To find the best data augmentation parameters, we can try each type of data augmentation, one at a time. For each type, we can try four very different levels of augmentation, and see which is the best. In the steps below we've only kept the single best results we found. We're using the CNN we defined above, since we have already observed it can model the data quickly and accurately.
Width shift: move the image left and right -
In [11]:
gen_t = image.ImageDataGenerator(width_shift_range=0.1)
batches = get_batches(path + 'train', gen_t, batch_size=batch_size)
In [12]:
model = conv1(batches)
Height shift: move the image up and down -
In [13]:
gen_t = image.ImageDataGenerator(height_shift_range=0.05)
batches = get_batches(path + 'train', gen_t, batch_size=batch_size)
In [14]:
model = conv1(batches)
Random shear angles (max in radians) -
In [15]:
gen_t = image.ImageDataGenerator(shear_range=0.1)
batches = get_batches(path + 'train', gen_t, batch_size=batch_size)
In [16]:
model = conv1(batches)
Rotation: max in degrees -
In [17]:
gen_t = image.ImageDataGenerator(rotation_range=15)

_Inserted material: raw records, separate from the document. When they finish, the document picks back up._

import Mathlib
import HarnessLib
import Literature.Combinatorics.Additive.RaikovKneserCircle

/-!
# Ruzsa's diameter inequality for sumsets of real sets

**Theorem (Ruzsa 1991).** Let `A, B ⊆ ℝ` be bounded sets with `λ(A) ≤ λ(B)` (`λ` = Lebesgue
measure). Then
`λ(A + B) ≥ λ(A) + min(diam B, λ(A) + λ(B))`
[cite: Ruzsa1991] (I. Z. Ruzsa, *Diameter of sets and measure of sumsets*, Monatsh. Math. 112
(1991) 323–328), as printed in [cite: DeRoton2018, §1, p. 178] ("In [Ruz91], Ruzsa improved on the
well-known lower bound `λ(A + B) ≥ λ(A) + λ(B)` and proved that, if `λ(A) ≤ λ(B)`, this can be
replaced by `λ(A + B) ≥ λ(A) + min(diam(B), λ(A) + λ(B))`") and as display (8) of
[cite: DeRoton2018, §2, Remark 3] ("As noticed by Ruzsa in [Ruz91], when `λ(A) ≤ λ(B)`, (7) also
yields (8)").

Main statement: `volume_add_min_ediam_le_volume_add` — for measurable bounded `A, B ⊆ ℝ`, `A ≠ ∅`,
`volume A ≤ volume B`:
`volume A + min (Metric.ediam B) (volume A + volume B) ≤ volume (A + B)`
(`Metric.ediam B = ENNReal.ofReal (sSup B - sInf B)` is `diam B`; `volume (A + B)` is Mathlib's outer
Lebesgue measure of the sumset, which dominates the inner measure of the sources; the hypothesis
`A ≠ ∅` is necessary, since for `A = ∅` the left side is `min(diam B, λ(B))`).

## Proof followed

[cite: DeRoton2018, §2, proof of Lemma 1] (Ruzsa's argument, reproduced there with proof):
normalise `b₀ = min B`, `b₀ + D = max B`, `D = diam B`, and for `E ⊆ ℝ` let
`Ẽ_k = {x : #{n : x + nD ∈ E} ≥ k}` be the `k`-th layer of `E` modulo `D` (`RuzsaDiameter.layer`;
we index fibres by `n ∈ ℤ` and all `x ∈ ℝ`, so that `Ẽ_k` is a `D`-periodic subset of `ℝ` whose
image in `ℝ/Dℤ = AddCircle D` has Haar measure `μ(Ẽ_k) = λ(Ẽ_k ∩ (t, t + D])`). Then
`λ(E) = Σ_{k ≥ 1} μ(Ẽ_k)` (layer cake, `RuzsaDiameter.volume_eq_tsum_volume_image_layer`); for
`S = A + B`: `b₀ + Ã_k ⊆ S̃_{k+1}` since `b₀, b₀ + D ∈ B` (display (3),
`RuzsaDiameter.volume_image_layer_le_succ`) and `Ã_k + B ⊆ S̃_k`, so that Raikov's theorem on the
circle (`addCircle_min_le_volume_add'` of `RaikovKneserCircle`) gives
`min(D, μ(Ã_k) + λ(B)) ≤ μ(S̃_k)` (display (4), `RuzsaDiameter.min_le_volume_image_layer_add`).
With `K = K_A` the number of non-empty layers of `A`: either `μ(S̃_1) = D` and
`λ(A + B) ≥ D + Σ_{k ≥ 2} μ(S̃_k) ≥ D + λ(A)`, or `μ(S̃_k) ≤ μ(S̃_1) < D` for all `k` and
`λ(A + B) ≥ Σ_{k ≤ K} (μ(Ã_k) + λ(B)) + μ(Ã_K) = λ(A) + K λ(B) + μ(Ã_K)`, which is
`≥ 2λ(A) + λ(B)` (`K = 1`) or `≥ λ(A) + 2λ(B) ≥ 2λ(A) + λ(B)` (`K ≥ 2`, using `λ(A) ≤ λ(B)`)
— `RuzsaDiameter.volume_add_ge_three_cases` (compact sets). General measurable bounded sets by
inner regularity ("the case of general sets can be obtained by applying the result to some
sequences of closed sets `A_n ⊂ A` and `B_n ⊂ B`", ibid.).

Also here (appended): Ruzsa's lemma with the multiplicity `k = K_A` for compact sets —
`RuzsaDiameter.maxMult` (`K_E = max{k | Ẽ_k ≠ ∅}`) and `RuzsaDiameter.volume_add_ge_maxMult`:
either `λ(A + B) ≥ λ(A) + diam B` or `k λ(A + B) ≥ (k + 1) λ(A) + (k(k+1)/2) λ(B)`
[cite: DeRoton2018, §2, Lemma 1, (1)–(2) and (5)].

And Ruzsa's theorem with the parameters `(K, δ)` for compact sets
(`RuzsaDiameter.volume_add_ge_ratio`: `λ(A)/λ(B) = K(K−1)/2 + Kδ`, `0 ≤ δ < 1` ⟹
`λ(A + B) ≥ λ(A) + diam B` or `λ(A + B) ≥ λ(A) + (K + δ) λ(B)` [cite: DeRoton2018, §1, Theorem 4]
[cite: DeRoton2018, §2, Theorem 6, (7)], by the minimisation `f(K_A) ≥ f(K)` of
`f(k) = ((k+1)/k) λ(A) + ((k+1)/2) λ(B)`, `RuzsaDiameter.mul_add_le_of_ratio`).

And, for all bounded measurable sets with `λ(A) ≤ λ(B)`, the companion bound with the diameter
of the smaller set, `λ(A + B) ≥ λ(B) + min(diam A, 2λ(A))` (`volume_add_min_ediam_le_volume_add'`,
the case `K' ≥ 2` of [cite: DeRoton2018, §2, proof of Theorem 1 (i)]), whence the two diameter
bounds of the **continuous `3k − 4` theorem** [cite: DeRoton2018, §1, Theorem 1 (i), first two items]
(`ediam_add_volume_le_of_small_sumset`: `λ(A + B) < λ(A) + λ(B) + min(λ(A), λ(B))` ⟹
`diam A + λ(B) ≤ λ(A + B)` and `diam B + λ(A) ≤ λ(A + B)`), and de Roton's switch lemma
[cite: DeRoton2018, §3, Lemma 2, first item] (`volume_inter_add_volume_inter_le_of_notMem_add`:
`x ∉ A + B` ⟹ `λ([0,x] ∩ A) + λ([0,x] ∩ B) ≤ x`).

Deliberately NOT here: Lemma 1 / Theorem 4 for non-closed sets (the sources work with the inner
measure and reduce to closed sets), de Roton's improvement of (7) for `diam A / diam B ≤ K`
([cite: DeRoton2018, §2, Theorem 6, second display]), the third item of Theorem 1 (an interval of
length `λ(A) + λ(B)` inside `A + B`, [cite: DeRoton2018, §3]) and its hypothesis (ii), Theorems 2,
3, 5 (structure of extremal sets).
-- TODO(general form): Theorem 4 `(K, δ)` for bounded non-closed sets; Theorem 1 third item.
-/

open MeasureTheory Set Filter Topology
open scoped Pointwise ENNReal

batches = get_batches(path + 'train', gen_t, batch_size=batch_size)
In [18]:
model = conv1(batches)
Channel shift: randomly changing the R,B,G colors -
In [19]:
gen_t = image.ImageDataGenerator(channel_shift_range=20)

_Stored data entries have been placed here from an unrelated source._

import Summits.QuantumFields.GaugeBoot.FreeSubgroupSU2Nat
import Summits.QuantumFields.GaugeBoot.ZdWordWalks
import HarnessLib

/-!
# Non-backtracking lattice loops are never identically trivial over `SU(N)`, `N ≥ 2`: the free configuration (gauge-boot, large-`N` supplement 16, part 2)

HONEST FRAMING (cell `pub-gaugeboot`, page 1 of every file): the venture produces certified bounds
on lattice expectations at stated coupling, gauge group, dimension and torus size; NOT a mass gap,
NOT a continuum limit, NOT a string tension; NOT large `N` unless marked CONDITIONAL; NOT
Yang–Mills-summit-bearing (barriers `FixedCouplingUltralocality`, `PerturbativeInvisibility`).
Group theory and lattice combinatorics; this file certifies no number.

## Content

* `blockEmb k : SU 2 →* SU (2 + k)` — the block embedding `V ↦ diag(V, 1)`, an INJECTIVE homomorphism
  (`blockEmb_injective`); with part 1b: ★★ `lift_blockEmb_genNat_injective` /
  `exists_freeGroup_nat_embedding` — **`SU(N)` contains a free group of countably infinite rank for
  every `N ≥ 2`**.
* `freeConfig d k : LGConfig d (SU (2 + k))` — ONE translation-invariant configuration: every link of
  axis `μ` carries `diag(g_μ, 1)`, `g_μ = A^{μ+1} B A^{μ+1}` the free generators of part 1b.
* ★★ `wordHolonomyZd_freeConfig_ne_one` — on it, EVERY non-empty reduced word (no letter followed by its
  inverse) has holonomy `≠ 1`, at every base point; ★★ `wordHolonomyZd_freeConfig_eq_iff` — two reduced
  words have the same holonomy on it iff they are EQUAL (based holonomies of distinct reduced words are
  distinct functions on the configuration space); ★★ `walkHolonomy_freeConfig_ne_one` — every lattice
  walk of positive length whose consecutive darts do not backtrack has holonomy `≠ 1` on it.
* Hence, for `SU(N)`, `N ≥ 2` (`exists_config_…`): ★★ `exists_config_walkHolonomy_ne_one_of_isNonBacktrackingLoop`
  — **no non-backtracking closed walk (Shen–Zhu–Zhu's `IsNonBacktrackingLoop`) has holonomy identically
  `1`**; the same for reduced / cyclically reduced words.
* ★ THE ERRATUM OF SUPPLEMENT 9 AS A THEOREM: `wordHolonomyZd_plaqWord_self` (`plaqWord a a ε` has
  holonomy `≡ 1`) and ★★ `not_exists_isNonBacktrackingLoop_realising_plaqWord_self` — for `N ≥ 2` there is
  NO non-backtracking closed walk `γ` with `walkHolonomy U γ = wordHolonomyZd U x (plaqWord a a ε)` for all
  `U`: the plaquette-walk hypothesis `hholP r (P.rowAxis r) ε` of
  `PlanarCertificate.obj_le_bound_add_div_sq_of_szz` / `rowDefectSuN_le_of_szz` (gen 85,
  `PlanarBootstrapLargeNRate.lean`) cannot be met by any certificate with a row — exactly what the
  erratum paragraph of that file (gen 86) states in prose; the repaired statements are in
  `PlanarBootstrapLargeNRateWords.lean`.

NOT claimed: anything about `N = 1` (there every holonomy is `1` and the hypothesis is trivially met),
about traces (Wilson loop VARIABLES of conjugate or mutually inverse words coincide), or about `SO(N)`.
[folklore] (free subgroups of compact Lie groups: Hausdorff 1914, Tits 1972; the lattice bookkeeping is
ours).
-/

noncomputable section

batches = get_batches(path + 'train', gen_t, batch_size=batch_size)
In [20]:
model = conv1(batches)
And finally, putting it all together!
In [21]:
gen_t = image.ImageDataGenerator(rotation_range=15, height_shift_range=0.05,
shear_range=0.1, channel_shift_range=20, width_shift_range=0.1)

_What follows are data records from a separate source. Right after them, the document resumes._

import Mathlib
import Summits.PneNP.PneNP.Theorems.OverlapGapAlgebraSearchHardWindowSequentialLocalTerms

/-!
# PneNP / OverlapGapAlgebra — `SearchHardWindow` / `SolvableImpliesStableSection`:
# SEQUENTIAL LOCAL RULES are ℓ²-stable (2/4, part d) — the second moment of increasing cones

Support for cruxes `stmt-PneNP-2460` and `stmt-PneNP-2463` (the sequential local rung). With
`T(Φ, v)` the number of variables reached from `v` by increasing co-occurrence chains in the
instance `Φ` of `F_k(n, m)` and `S₂(v) = ∑_Φ T(Φ, v)²`:

* `shwSeq_termB_tt`, `shwSeq_termB` — the hop term, summed over targets and hop patterns;
* `shwSeq_S2_rec` — the RECURSION `S₂(v) ≤ N(1 + β) + (β(1 + k² + β)/n) ∑_{u > v} S₂(u)`,
  `β = mk²/n`, `N = #instances`;
* `shwSeq_S2_le` — by discrete Grönwall, `S₂(v) ≤ (1 + β) e^{β(1+k²+β)} · N` for every root `v`:
  the increasing cone of a uniformly random instance has BOUNDED SECOND MOMENT, uniformly in `n`
  and in the root (the discrete form of `M₂(t) = e^{2Δ(1-t)} + Δ ∫_t^1 M₂`, solved by
  `M₂ ≤ 2e^{2Δ}`; Cauchy–Schwarz replaces the independence of the idealised branching picture).
No definitions; axioms `propext`, `Classical.choice`, `Quot.sound`.
-/

set_option linter.dupNamespace false -- `Summit.PneNP.PneNP.…`: summit = sub-problem (D-0017)

namespace Summit.PneNP.PneNP.Theorems

open Finset
open scoped Classical

section SeqMoment

variable {m k n : ℕ}

/-- **Term B, one hop.** For a hop pattern `(c, p, q)`:
`∑_Φ [(Φ c p).1 = v < (Φ c q).1] (1 + #hops_Φ(v)) T_{∖c}(Φ, (Φ c q).1)²
≤ (1 + k² + mk²/n)/n² · ∑_{u > v} S₂(u)`. -/
theorem shwSeq_termB_tt (hn : 1 ≤ n) (v : Fin n) (c : Fin m) (p q : Fin k) :
    ∑ Φ : (Fin m → Fin k → Fin n × Bool), (if (Φ c p).1 = v ∧ v < (Φ c q).1 then
        (1 + ((((Finset.univ : Finset (Fin m × Fin k × Fin k)).filter fun tt =>
          (Φ tt.1 tt.2.1).1 = v ∧ v < (Φ tt.1 tt.2.2).1)).card : ℝ)) *
          ((((Finset.univ : Finset (Fin n)).filter fun ww => (∃ (ll : ℕ) (xx : ℕ → Fin n), xx 0 = ((Φ c q).1) ∧ xx ll = ww ∧ ∀ ss : ℕ, ss < ll →
          (xx ss < xx (ss + 1) ∧ ∃ cc ∈ ((Finset.univ : Finset (Fin m)).erase c), ∃ pp qq : Fin k,
            (Φ cc pp).1 = xx ss ∧ (Φ cc qq).1 = xx (ss + 1)))).card : ℕ) : ℝ) ^ 2 else 0) ≤
      (1 + (k : ℝ) ^ 2 + (m : ℝ) * (k : ℝ) ^ 2 / n) / (n : ℝ) ^ 2 *
        ∑ u ∈ (Finset.univ : Finset (Fin n)).filter (fun u => v < u), (∑ Φ : (Fin m → Fin k → Fin n × Bool), ((((Finset.univ : Finset (Fin n)).filter fun ww => (∃ (ll : ℕ) (xx : ℕ → Fin n), xx 0 = u ∧ xx ll = ww ∧ ∀ ss : ℕ, ss < ll →
          (xx ss < xx (ss + 1) ∧ ∃ cc ∈ (Finset.univ : Finset (Fin m)), ∃ pp qq : Fin k,
            (Φ cc pp).1 = xx ss ∧ (Φ cc qq).1 = xx (ss + 1)))).card : ℕ) : ℝ) ^ 2) := by
  -- insert the target `u = (Φ c q).1`
  set F : (Fin m → Fin k → Fin n × Bool) → Fin n → ℝ := fun Φ u => (1 + ((((Finset.univ : Finset (Fin m × Fin k × Fin k)).filter fun tt =>
          (Φ tt.1 tt.2.1).1 = v ∧ v < (Φ tt.1 tt.2.2).1)).card : ℝ)) *
      ((((Finset.univ : Finset (Fin n)).filter fun ww => (∃ (ll : ℕ) (xx : ℕ → Fin n), xx 0 = u ∧ xx ll = ww ∧ ∀ ss : ℕ, ss < ll →
          (xx ss < xx (ss + 1) ∧ ∃ cc ∈ ((Finset.univ : Finset (Fin m)).erase c), ∃ pp qq : Fin k,
            (Φ cc pp).1 = xx ss ∧ (Φ cc qq).1 = xx (ss + 1)))).card : ℕ) : ℝ) ^ 2 with hF
  have hins : ∀ Φ : (Fin m → Fin k → Fin n × Bool), (if (Φ c p).1 = v ∧ v < (Φ c q).1 then F Φ (Φ c q).1 else 0) =
      ∑ u ∈ (Finset.univ : Finset (Fin n)).filter (fun u => v < u),
        (if (Φ c p).1 = v ∧ (Φ c q).1 = u then F Φ u else 0) := by
    intro Φ
    by_cases hp : (Φ c p).1 = v
    · simp only [hp, true_and]
      rw [Finset.sum_ite_eq]
      by_cases hq : v < (Φ c q).1
      · rw [if_pos hq, if_pos (Finset.mem_filter.2 ⟨Finset.mem_univ _, hq⟩)]
      · rw [if_neg hq, if_neg (fun h => hq (Finset.mem_filter.1 h).2)]
    · simp only [hp, false_and, if_false, Finset.sum_const_zero]
  calc ∑ Φ : (Fin m → Fin k → Fin n × Bool), (if (Φ c p).1 = v ∧ v < (Φ c q).1 then F Φ (Φ c q).1 else 0)
      = ∑ Φ : (Fin m → Fin k → Fin n × Bool), ∑ u ∈ (Finset.univ : Finset (Fin n)).filter (fun u => v < u),
          (if (Φ c p).1 = v ∧ (Φ c q).1 = u then F Φ u else 0) := Finset.sum_congr rfl fun Φ _ => hins Φ
    _ = ∑ u ∈ (Finset.univ : Finset (Fin n)).filter (fun u => v < u), ∑ Φ : (Fin m → Fin k → Fin n × Bool),
          (if (Φ c p).1 = v ∧ (Φ c q).1 = u then F Φ u else 0) := Finset.sum_comm
    _ ≤ ∑ u ∈ (Finset.univ : Finset (Fin n)).filter (fun u => v < u),
          (1 + (k : ℝ) ^ 2 + (m : ℝ) * (k : ℝ) ^ 2 / n) / (n : ℝ) ^ 2 * (∑ Φ : (Fin m → Fin k → Fin n × Bool), ((((Finset.univ : Finset (Fin n)).filter fun ww => (∃ (ll : ℕ) (xx : ℕ → Fin n), xx 0 = u ∧ xx ll = ww ∧ ∀ ss : ℕ, ss < ll →
          (xx ss < xx (ss + 1) ∧ ∃ cc ∈ (Finset.univ : Finset (Fin m)), ∃ pp qq : Fin k,
            (Φ cc pp).1 = xx ss ∧ (Φ cc qq).1 = xx (ss + 1)))).card : ℕ) : ℝ) ^ 2) := by
        refine Finset.sum_le_sum fun u hu => ?_
        rw [Finset.mem_filter] at hu
        exact shwSeq_termB_u hn v u hu.2 c p q
    _ = (1 + (k : ℝ) ^ 2 + (m : ℝ) * (k : ℝ) ^ 2 / n) / (n : ℝ) ^ 2 *
        ∑ u ∈ (Finset.univ : Finset (Fin n)).filter (fun u => v < u), (∑ Φ : (Fin m → Fin k → Fin n × Bool), ((((Finset.univ : Finset (Fin n)).filter fun ww => (∃ (ll : ℕ) (xx : ℕ → Fin n), xx 0 = u ∧ xx ll = ww ∧ ∀ ss : ℕ, ss < ll →
          (xx ss < xx (ss + 1) ∧ ∃ cc ∈ (Finset.univ : Finset (Fin m)), ∃ pp qq : Fin k,
            (Φ cc pp).1 = xx ss ∧ (Φ cc qq).1 = xx (ss + 1)))).card : ℕ) : ℝ) ^ 2) := by
        rw [Finset.mul_sum]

batches = get_batches(path + 'train', gen_t, batch_size=batch_size)
In [25]:
model = conv1(batches)
At first glance, this isn't looking encouraging, since the validation set is poor and getting worse. But the training set is getting better, and still has a long way to go in accuracy - so we should try annealing our learning rate and running more epochs, before we make a decision.
In [26]:
model.optimizer.lr = 0.0001
model.fit_generator(batches, batches.nb_sample, nb_epoch=5, validation_data=val_batches,
nb_val_samples=val_batches.nb_sample)
Out[26]:
Lucky we tried that - we're starting to make progress! Let's keep going.
In [27]:
model.fit_generator(batches, batches.nb_sample, nb_epoch=25, validation_data=val_batches,
nb_val_samples=val_batches.nb_sample)
Out[27]:
Amazingly, using nothing but a small sample, a simple (not pre-trianed) model with no dropout, and data augmentation, we're getting results that would get us into the top 50% of the competition! This looks like a great foundation for our further experiments.
To go further, we'll need to use the whole dataset, since dropout and data volumes are very related, so we can't tweak dropout without using all the data.
(I can confirm: my best 1st attempt score was a loss of 1.51002 w/ indicated val/trn loss of: 1.1896/1.0269 & val acc. of 61.9%.. Here it's obviously severely overfitting on training data, but the indicated val loss/acc is: 1.0082/76.8%.. Looks good.)
Btw, 1.51~~ gives a ranking of 658/1440: top 45.69%. So this would be much better.